Sean Cavanaugh, Alum

  • 3,380 Points 3k badge 2x thumb
lol sure
Photo of Sylvain Munaut

Sylvain Munaut

  • 746 Points 500 badge 2x thumb
Yeah, I'm aware the eth0 port should only be used for OOB administration.

But one of the thing I was wondering was if I could use a front-panel for instead for day-to-day administration. But turns out it seems like a bad idea because (1) a bunch of rate limit rules are applied to traffic from front panel ports to the linux host, so this needs quite a bit of default config override  (2) Traffic using those ports goes through switchd which tends to use CPU time.

So if I want the switch to be administrable using two different path (eth0 itself is not redudant, I want to have two path in case one goes down ...), I'm better off using eth0 for "day-to-day" administration and access and then use a front-panel-port (SVI) for "emergency / recovery" in case my eth0 link is screwed up.

The other think I was wondering is how / where the special name 'mgmt' is matched and what kind of different behavior does it trigger vs naming it 'admin' (just an examples). That name is apparently special and triggers some different part of the code, I'm wondering which ones.

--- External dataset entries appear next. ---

import Literature.Geometry.Lorentzian.SpacetimeChartDeviationTransfer
import HarnessLib

/-!
# Lemmas for the diagonal ("limits of limits") of pointed `Cᵏ_loc` convergence of spacetimes
(topic `Geometry/Lorentzian`; preparatory results for `LocalSubconvergence.trans`: if the
translates `(𝓢, qₙ)` of a spacetime subconverge to `(𝓣, t)` and the translates `(𝓣, q'ₘ)`
subconverge to `(𝓤, u)`, then suitable translates of `𝓢` subconverge to `(𝓤, u)` — Petersen 2006,
Ch. 10, §3.2; Hale 1980, Ch. I §8, Thm. 8.1 (limit sets are closed and invariant))

Contents:

* `exists_strictMono_step` — recursive extraction: from `∀ i, ∀ᶠ j, P i j` a strictly increasing
  `ρ` with `P (ρ m) (ρ (m+1))` and prescribed lower bound `ρ 0 ≥ m₀` (used to sparsify the
  exhaustion so that `closure (U (ρ m)) ⊆ U (ρ (m + 1))` and similar step conditions hold).
* `isLocalDiffeomorphOn_comp`, composite comparison maps.
* `exists_finset_chartBalls` — REFERENCE BALLS: a compact `C` inside an open `O ⊆ 𝓤` is covered
  by finitely many open chart balls `c_p⁻¹(ball (c_p p) (r p))` whose closed versions are compact
  chart pieces `closedBall (c_p p) (r p) ⊆ c_p.target` with `c_p⁻¹(closedBall) ⊆ O`.
* `LocalSubconvergence.tendsto_supCkENorm_comp_sub` — FIRST-BRACKET CONVERGENCE: for a datum
  `D : (𝓢ₙ, pₙ) ⇀ (𝓣, t)` and a FIXED map `F : 𝓤 → 𝓣`, `C^∞` on an open `W`, the `Cᵏ` sup norm
  over any compact chart piece `K` of `𝓤` (with `c_p⁻¹ K ⊆ W`) of
  `(φₙ ∘ F ∘ c_p⁻¹)^* gₙ − (F ∘ c_p⁻¹)^* g_𝓣` tends to `0` — the deviation of the composite
  `φₙ ∘ F` from the middle space, cut into finitely many pieces each read in one chart of `𝓣`
  (`metricInCoords_comp_comp_sub_metricInCoords_comp_eq`, `tendsto_supCkENorm_bilinPullback`).

## References
* [Petersen2006] P. Petersen, *Riemannian Geometry*, 2nd ed., GTM 171, Springer 2006, Ch. 10, §3.2.
* [Hale1980] J. K. Hale, *Ordinary Differential Equations*, 2nd ed., Krieger 1980, Ch. I §8.
-/

noncomputable section

open TopologicalSpace Manifold Filter Topology Set Function Metric Bundle
open scoped ContDiff Topology ENNReal

universe u v w

namespace Literature.Geometry.Lorentzian

/-! ### Recursive extraction -/

section Extraction

/-- **Recursive extraction along `atTop`.** If for every `i` the property `P i j` holds for all
large `j`, there is a strictly increasing sequence `ρ` with `ρ 0 ≥ m₀` along which every step
satisfies `P (ρ m) (ρ (m + 1))` (define `ρ (m+1) = max (N (ρ m)) (ρ m + 1)` for thresholds `N`).
[folklore] -/
theorem exists_strictMono_step {P : ℕ → ℕ → Prop} (h : ∀ i, ∀ᶠ j in atTop, P i j) (m₀ : ℕ) :
    ∃ ρ : ℕ → ℕ, StrictMono ρ ∧ m₀ ≤ ρ 0 ∧ ∀ m, P (ρ m) (ρ (m + 1)) := by
  have hN : ∀ i, ∃ N, ∀ j, N ≤ j → P i j := fun i ↦ eventually_atTop.1 (h i)
  choose N hN using hN
  let ρ : ℕ → ℕ := fun m ↦ Nat.rec m₀ (fun _ r ↦ max (N r) (r + 1)) m
  have hρs : ∀ m, ρ (m + 1) = max (N (ρ m)) (ρ m + 1) := fun m ↦ rfl
  refine ⟨ρ, strictMono_nat_of_lt_succ fun m ↦ ?_, le_rfl, fun m ↦ ?_⟩
  · rw [hρs]
    exact Nat.lt_succ_self _ |>.trans_le (le_max_right _ _)
  · rw [hρs]
    exact hN _ _ (le_max_left _ _)

end Extraction

/-! ### Composite comparison maps -/

section Composite

variable {E H : Type*} [NormedAddCommGroup E] [NormedSpace ℝ E] [TopologicalSpace H]
  {I : ModelWithCorners ℝ E H} {M N P : Type*} [TopologicalSpace M] [ChartedSpace H M]
  [TopologicalSpace N] [ChartedSpace H N] [TopologicalSpace P] [ChartedSpace H P] {n : ℕ∞ω}

/-- A composite of local diffeomorphisms on sets is a local diffeomorphism on the first set, given
that it is mapped into the second (Mathlib `IsLocalDiffeomorphAt.comp`, pointwise). [folklore] -/
theorem isLocalDiffeomorphOn_comp {g : N → P} {f : M → N} {s : Set M} {t : Set N}
    (hg : IsLocalDiffeomorphOn I I n g t) (hf : IsLocalDiffeomorphOn I I n f s)
    (hst : MapsTo f s t) : IsLocalDiffeomorphOn I I n (g ∘ f) s :=
  fun x ↦ (hf x).comp (K := I) (P := P) (hg ⟨f x, hst x.2⟩)

end Composite

namespace Spacetime

/-! ### Reference chart balls -/

section ChartBalls

variable (𝓤 : Spacetime.{w} 4)

/-- **Reference chart balls.** A compact set `C` contained in an open set `O` of a spacetime is
covered by finitely many open chart balls `c_p.source ∩ c_p⁻¹(ball (c_p p) (r p))`, `p` in a finite
set, `c_p = chartAt E4 p`, with `0 < r p`, `closedBall (c_p p) (r p) ⊆ c_p.target` and
`c_p⁻¹(closedBall (c_p p) (r p)) ⊆ O` (charts are local homeomorphisms onto open subsets of `E4`;
compactness). [folklore] -/
theorem exists_finset_chartBalls {O : Set 𝓤.carrier} (hO : IsOpen O) {C : Set 𝓤.carrier}
    (hC : IsCompact C) (hCO : C ⊆ O) :
    ∃ (S : Finset 𝓤.carrier) (r : 𝓤.carrier → ℝ),
      (∀ p ∈ S, 0 < r p ∧ closedBall (chartAt E4 p p) (r p) ⊆ (chartAt E4 p).target ∧
        (chartAt E4 p).symm '' closedBall (chartAt E4 p p) (r p) ⊆ O) ∧
      C ⊆ ⋃ p ∈ S, (chartAt E4 p).source ∩ chartAt E4 p ⁻¹' ball (chartAt E4 p p) (r p) := by
  classical
  have hrad : ∀ p ∈ C, ∃ r : ℝ, 0 < r ∧ closedBall (chartAt E4 p p) r ⊆
      (chartAt E4 p).target ∩ (chartAt E4 p).symm ⁻¹' O := by
    intro p hp
    have hopen : IsOpen ((chartAt E4 p).target ∩ (chartAt E4 p).symm ⁻¹' O) :=
      (chartAt E4 p).continuousOn_symm.isOpen_inter_preimage (chartAt E4 p).open_target hO
    have hmem : chartAt E4 p p ∈ (chartAt E4 p).target ∩ (chartAt E4 p).symm ⁻¹' O :=
      ⟨mem_chart_target E4 p, by
        rw [mem_preimage, (chartAt E4 p).left_inv (mem_chart_source E4 p)]
        exact hCO hp⟩
    obtain ⟨r, hr, hrO⟩ := Metric.nhds_basis_closedBall.mem_iff.1 (hopen.mem_nhds hmem)
    exact ⟨r, hr, hrO⟩
  choose! r hr hrO using hrad
  have hW : ∀ p ∈ C, (chartAt E4 p).source ∩ chartAt E4 p ⁻¹' ball (chartAt E4 p p) (r p) ∈
      𝓝 p := fun p hp ↦
    ((chartAt E4 p).continuousOn.isOpen_inter_preimage (chartAt E4 p).open_source
      isOpen_ball).mem_nhds ⟨mem_chart_source E4 p, mem_ball_self (hr p hp)⟩
  obtain ⟨S, hS⟩ := hC.elim_nhds_subcover' (fun p _ ↦
    (chartAt E4 p).source ∩ chartAt E4 p ⁻¹' ball (chartAt E4 p p) (r p)) hW
  refine ⟨S.image Subtype.val, r, fun p hp ↦ ?_, fun q hq ↦ ?_⟩
  · obtain ⟨p', hp', rfl⟩ := Finset.mem_image.1 hp
    refine ⟨hr _ p'.2, (hrO _ p'.2).trans inter_subset_left, ?_⟩
    rintro _ ⟨y, hy, rfl⟩
    exact (hrO _ p'.2 hy).2
  · obtain ⟨p', hp', hq'⟩ := mem_iUnion₂.1 (hS hq)
    exact mem_iUnion₂.2 ⟨(p' : 𝓤.carrier), Finset.mem_image_of_mem _ hp', hq'⟩

end ChartBalls

/-! ### First-bracket convergence for a fixed intermediate map -/

namespace LocalSubconvergence

variable {𝓢ₙ : ℕ → Spacetime.{u} 4} {pₙ : ∀ n, (𝓢ₙ n).carrier} {𝓣 : Spacetime.{v} 4}
  {t : 𝓣.carrier} {k : ℕ} {𝓤 : Spacetime.{w} 4}

/-- **First-bracket convergence.** Let `D` be a subconvergence datum `(𝓢ₙ, pₙ) ⇀ (𝓣, t)` with
comparison maps `φₙ`, let `F : 𝓤 → 𝓣` be `C^∞` on an open set `W`, and let `K` be a compact subset
of the target of the chart `c_p` of `𝓤` at `p` with `c_p⁻¹(K) ⊆ W`. Then the `Cᵏ` sup norm over
`K` of `(φₙ ∘ F ∘ c_p⁻¹)^* gₙ − (F ∘ c_p⁻¹)^* g_𝓣` — the deviation of the composite `φₙ ∘ F` from the
middle space `𝓣`, read in the chart of `𝓤` — tends to `0`: cut `K` into finitely many compact
pieces each mapped by `F ∘ c_p⁻¹` into one chart ball of `𝓣`, rewrite the deviation there as the
transported deviation of `φₙ` (`metricInCoords_comp_comp_sub_metricInCoords_comp_eq`) and use the
continuity of transport for `Cᵏ_loc` convergence to zero (`tendsto_supCkENorm_bilinPullback`).
Petersen 2006, Ch. 10, §3.2. [cite: Petersen2006, Ch. 10 §3.2] -/
theorem tendsto_supCkENorm_comp_sub (D : LocalSubconvergence 𝓢ₙ pₙ 𝓣 t k)
    {F : 𝓤.carrier → 𝓣.carrier} {W : Set 𝓤.carrier} (hW : IsOpen W)
    (hF : ContMDiffOn (𝓡 4) (𝓡 4) ∞ F W) (p : 𝓤.carrier) {K : Set E4} (hK : IsCompact K)
    (hKt : K ⊆ (chartAt E4 p).target) (hKW : MapsTo (chartAt E4 p).symm K W) :
    Tendsto (fun n ↦ supCkENorm K k
      ((𝓢ₙ (D.sub n)).metricInCoords ((D.embed n ∘ F) ∘ (chartAt E4 p).symm) -
        𝓣.metricInCoords (F ∘ (chartAt E4 p).symm))) atTop (𝓝 0) := by
  classical
  set c := chartAt E4 p with hc
  -- chart balls of `𝓣`
  have hrad : ∀ x' : 𝓣.carrier, ∃ r : ℝ, 0 < r ∧
      closedBall (chartAt E4 x' x') r ⊆ (chartAt E4 x').target := fun x' ↦
    Metric.nhds_basis_closedBall.mem_iff.1
      ((chartAt E4 x').open_target.mem_nhds (mem_chart_target E4 x'))
  choose r hr hrt using hrad
  -- the open sets `O x' ⊆ E4`
  set O : 𝓣.carrier → Set E4 := fun x' ↦ c.target ∩ c.symm ⁻¹' (W ∩ F ⁻¹'
    ((chartAt E4 x').source ∩ chartAt E4 x' ⁻¹' ball (chartAt E4 x' x') (r x'))) with hO
  have hOo : ∀ x', IsOpen (O x') := fun x' ↦
    c.continuousOn_symm.isOpen_inter_preimage c.open_target
      (hF.continuousOn.isOpen_inter_preimage hW
        ((chartAt E4 x').continuousOn.isOpen_inter_preimage (chartAt E4 x').open_source
          isOpen_ball))
  have hKO : K ⊆ ⋃ x', O x' := fun y hy ↦ mem_iUnion.2 ⟨F (c.symm y), hKt hy, hKW hy,
    mem_chart_source E4 _, mem_ball_self (hr _)⟩
  obtain ⟨S, ε, hSO, hKS⟩ := exists_finset_closedBall_pieces_of_isCompact hK O hOo hKO
  set P : E4 → Set E4 := fun y ↦ K ∩ closedBall y (ε y) with hP
  have hPc : ∀ y, IsCompact (P y) := fun y ↦ hK.inter_right isClosed_closedBall
  have hPK : ∀ y, P y ⊆ K := fun y ↦ inter_subset_left
  -- the field whose sup norms we estimate
  set Φ : ℕ → E4 → E4 →L[ℝ] E4 →L[ℝ] ℝ := fun n ↦
    (𝓢ₙ (D.sub n)).metricInCoords ((D.embed n ∘ F) ∘ c.symm) - 𝓣.metricInCoords (F ∘ c.symm)
    with hΦ
  -- estimate on each piece
  have hpiece : ∀ y ∈ S, Tendsto (fun n ↦ supCkENorm (P y) k (Φ n)) atTop (𝓝 0) := by
    intro y hy
    obtain ⟨x', hPO⟩ := hSO y hy
    set c' := chartAt E4 x' with hc'
    set θ : E4 → E4 := chartTransition F p x' with hθ
    set s : Set E4 := transitionDomain F W p x' with hs
    have hso : IsOpen s := isOpen_transitionDomain hW hF.continuousOn p x'
    have hθs : ContDiffOn ℝ ∞ θ s := contDiffOn_chartTransition hF p x'
    have hPs : P y ⊆ s := fun y' hy' ↦ by
      have h := hPO hy'
      exact mem_transitionDomain.2 ⟨h.1, h.2.1, h.2.2.1⟩
    have hθP : MapsTo θ (P y) (closedBall (c' x') (r x')) := fun y' hy' ↦
      ball_subset_closedBall (hPO hy').2.2.2
    -- smoothness of the deviations of `D` near the closed ball, eventually
    have hB : ∀ᶠ n in atTop, ∃ t' : Set E4, IsOpen t' ∧ closedBall (c' x') (r x') ⊆ t' ∧
        ContDiffOn ℝ k (D.coordDeviation n x') t' := by
      have hC : IsCompact (c'.symm '' closedBall (c' x') (r x')) :=
        (isCompact_closedBall _ _).image_of_continuousOn (c'.continuousOn_symm.mono (hrt x'))
      filter_upwards [D.eventually_subset_U hC] with n hn
      refine ⟨c'.target ∩ c'.symm ⁻¹' (D.U n : Set 𝓣.carrier),
        c'.continuousOn_symm.isOpen_inter_preimage c'.open_target (D.U n).isOpen,
        fun y' hy' ↦ ⟨hrt x' hy', hn (mem_image_of_mem _ hy')⟩, ?_⟩
      rw [D.coordDeviation_eq_chartDeviation]
      exact (contDiffOn_chartDeviation _ (D.U n).isOpen (D.contMDiffOn_embed n) x').of_le
        (by exact_mod_cast le_top)
    have hlim := tendsto_supCkENorm_bilinPullback hso
      ((hθs.of_le (by exact_mod_cast le_top)) : ContDiffOn ℝ (k + 1) θ s) (hPc y) hPs hθP hB
      (D.tendsto_supCkENorm_coordDeviation x' (isCompact_closedBall _ _) (hrt x'))
    -- the germ identity on the piece, eventually
    have hgerm : ∀ᶠ n in atTop, ∀ y' ∈ P y,
        Φ n =ᶠ[𝓝 y'] bilinPullback θ (D.coordDeviation n x') := by
      have hC : IsCompact (F '' (c.symm '' K)) :=
        (hK.image_of_continuousOn (c.continuousOn_symm.mono hKt)).image_of_continuousOn
          (hF.continuousOn.mono fun _ ⟨y', hy', hq⟩ ↦ hq ▸ hKW hy')
      filter_upwards [D.eventually_subset_U hC] with n hn y' hy'
      -- the open set on which the pointwise identity holds
      set s' : Set E4 := c.target ∩ c.symm ⁻¹' (W ∩ F ⁻¹' ((chartAt E4 x').source ∩
        (D.U n : Set 𝓣.carrier))) with hs'
      have hs'o : IsOpen s' :=
        c.continuousOn_symm.isOpen_inter_preimage c.open_target
          (hF.continuousOn.isOpen_inter_preimage hW
            ((chartAt E4 x').open_source.inter (D.U n).isOpen))
      have hy's' : y' ∈ s' := by
        have h := hPO hy'
        exact ⟨h.1, h.2.1, h.2.2.1, hn (mem_image_of_mem _ (mem_image_of_mem _ (hPK y hy')))⟩
      filter_upwards [hs'o.mem_nhds hy's'] with y'' hy''
      obtain ⟨h1, h2, h3, h4⟩ := hy''
      have hFd : MDifferentiableAt (𝓡 4) (𝓡 4) F (c.symm y'') :=
        ((hF _ h2).contMDiffAt (hW.mem_nhds h2)).mdifferentiableAt (by simp)
      have hGd : MDifferentiableAt (𝓡 4) (𝓡 4) (D.embed n) (F (c.symm y'')) :=
        ((D.contMDiffOn_embed n _ h4).contMDiffAt ((D.U n).isOpen.mem_nhds h4)).mdifferentiableAt
          (by simp)
      have key := metricInCoords_comp_comp_sub_metricInCoords_comp_eq (𝓢 := 𝓢ₙ (D.sub n))
        (G := D.embed n) (F := F) (x := p) (x' := x') h1 hFd h3 hGd
      exact key
    refine (tendsto_congr' ?_).2 hlim
    filter_upwards [hgerm] with n hn
    exact supCkENorm_congr hn
  -- assemble the pieces
  have hsum : Tendsto (fun n ↦ ∑ y ∈ S, supCkENorm (P y) k (Φ n)) atTop (𝓝 0) := by
    have h := tendsto_finsetSum S fun y hy ↦ hpiece y hy
    simpa using h
  refine tendsto_of_tendsto_of_tendsto_of_le_of_le tendsto_const_nhds hsum (fun _ ↦ zero_le)
    fun n ↦ ?_
  exact (supCkENorm_mono hKS k _).trans (supCkENorm_biUnion_finset_le S P k _)

end LocalSubconvergence

end Spacetime

end Literature.Geometry.Lorentzian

As for my reasons for using VRFs, it is mostly security / isolation. To make sure some misconfig couldn't lead to packets from the internet leaking into my internal network (since the switch is directly connected to upstreams providers and I can't trust anything coming from there). It also allows me to make sure all the "apps" running on the switch ( ntp / smtp / ... ) would go through our internal router/firewall rather than directly to the upstream providers.
Photo of Eric Pulvino

Eric Pulvino, Official Rep

  • 4,082 Points 4k badge 2x thumb
The mgmt name triggers special handling of DNS traffic specifically if you're using the MGMT vrf and run the "ip rule ls" command, you'll see that when applied the mgmt vrf builds a special rule to send traffic from your currently configured DNS server out the eth0 port (instead of out your front-panel ports). From talking to David Ahern, I understand that will be a configurable setting soon but that is the only piece of specialness I'm aware of. I'll send this thread over to David Ahern in case I've missed something. (I'm sure I have).
Photo of Sylvain Munaut

Sylvain Munaut

  • 746 Points 500 badge 2x thumb
Ok, thanks really good to know.

Is that rule inserted in the HW ? (i.e. if I have packets being routed from one front-panel port to another toward the DNS server IP, will they be affected)
Photo of David Ahern

David Ahern, Employee

  • 312 Points 250 badge 2x thumb
The "mgmt" name is special cased to identify the Management VRF from a data plane VRF. As Eric mentioned, FIB rules are installed for DNS servers since that is the usual deployment case. In addition, the user shell is set to the Management VRF context at login. This allows admin tools like ansible, chef, apt-get to Just Work over the management plane with no change in how the command is run.  It really comes down to making Management VRF transparent and easy, especially for new users doing a typical deployment.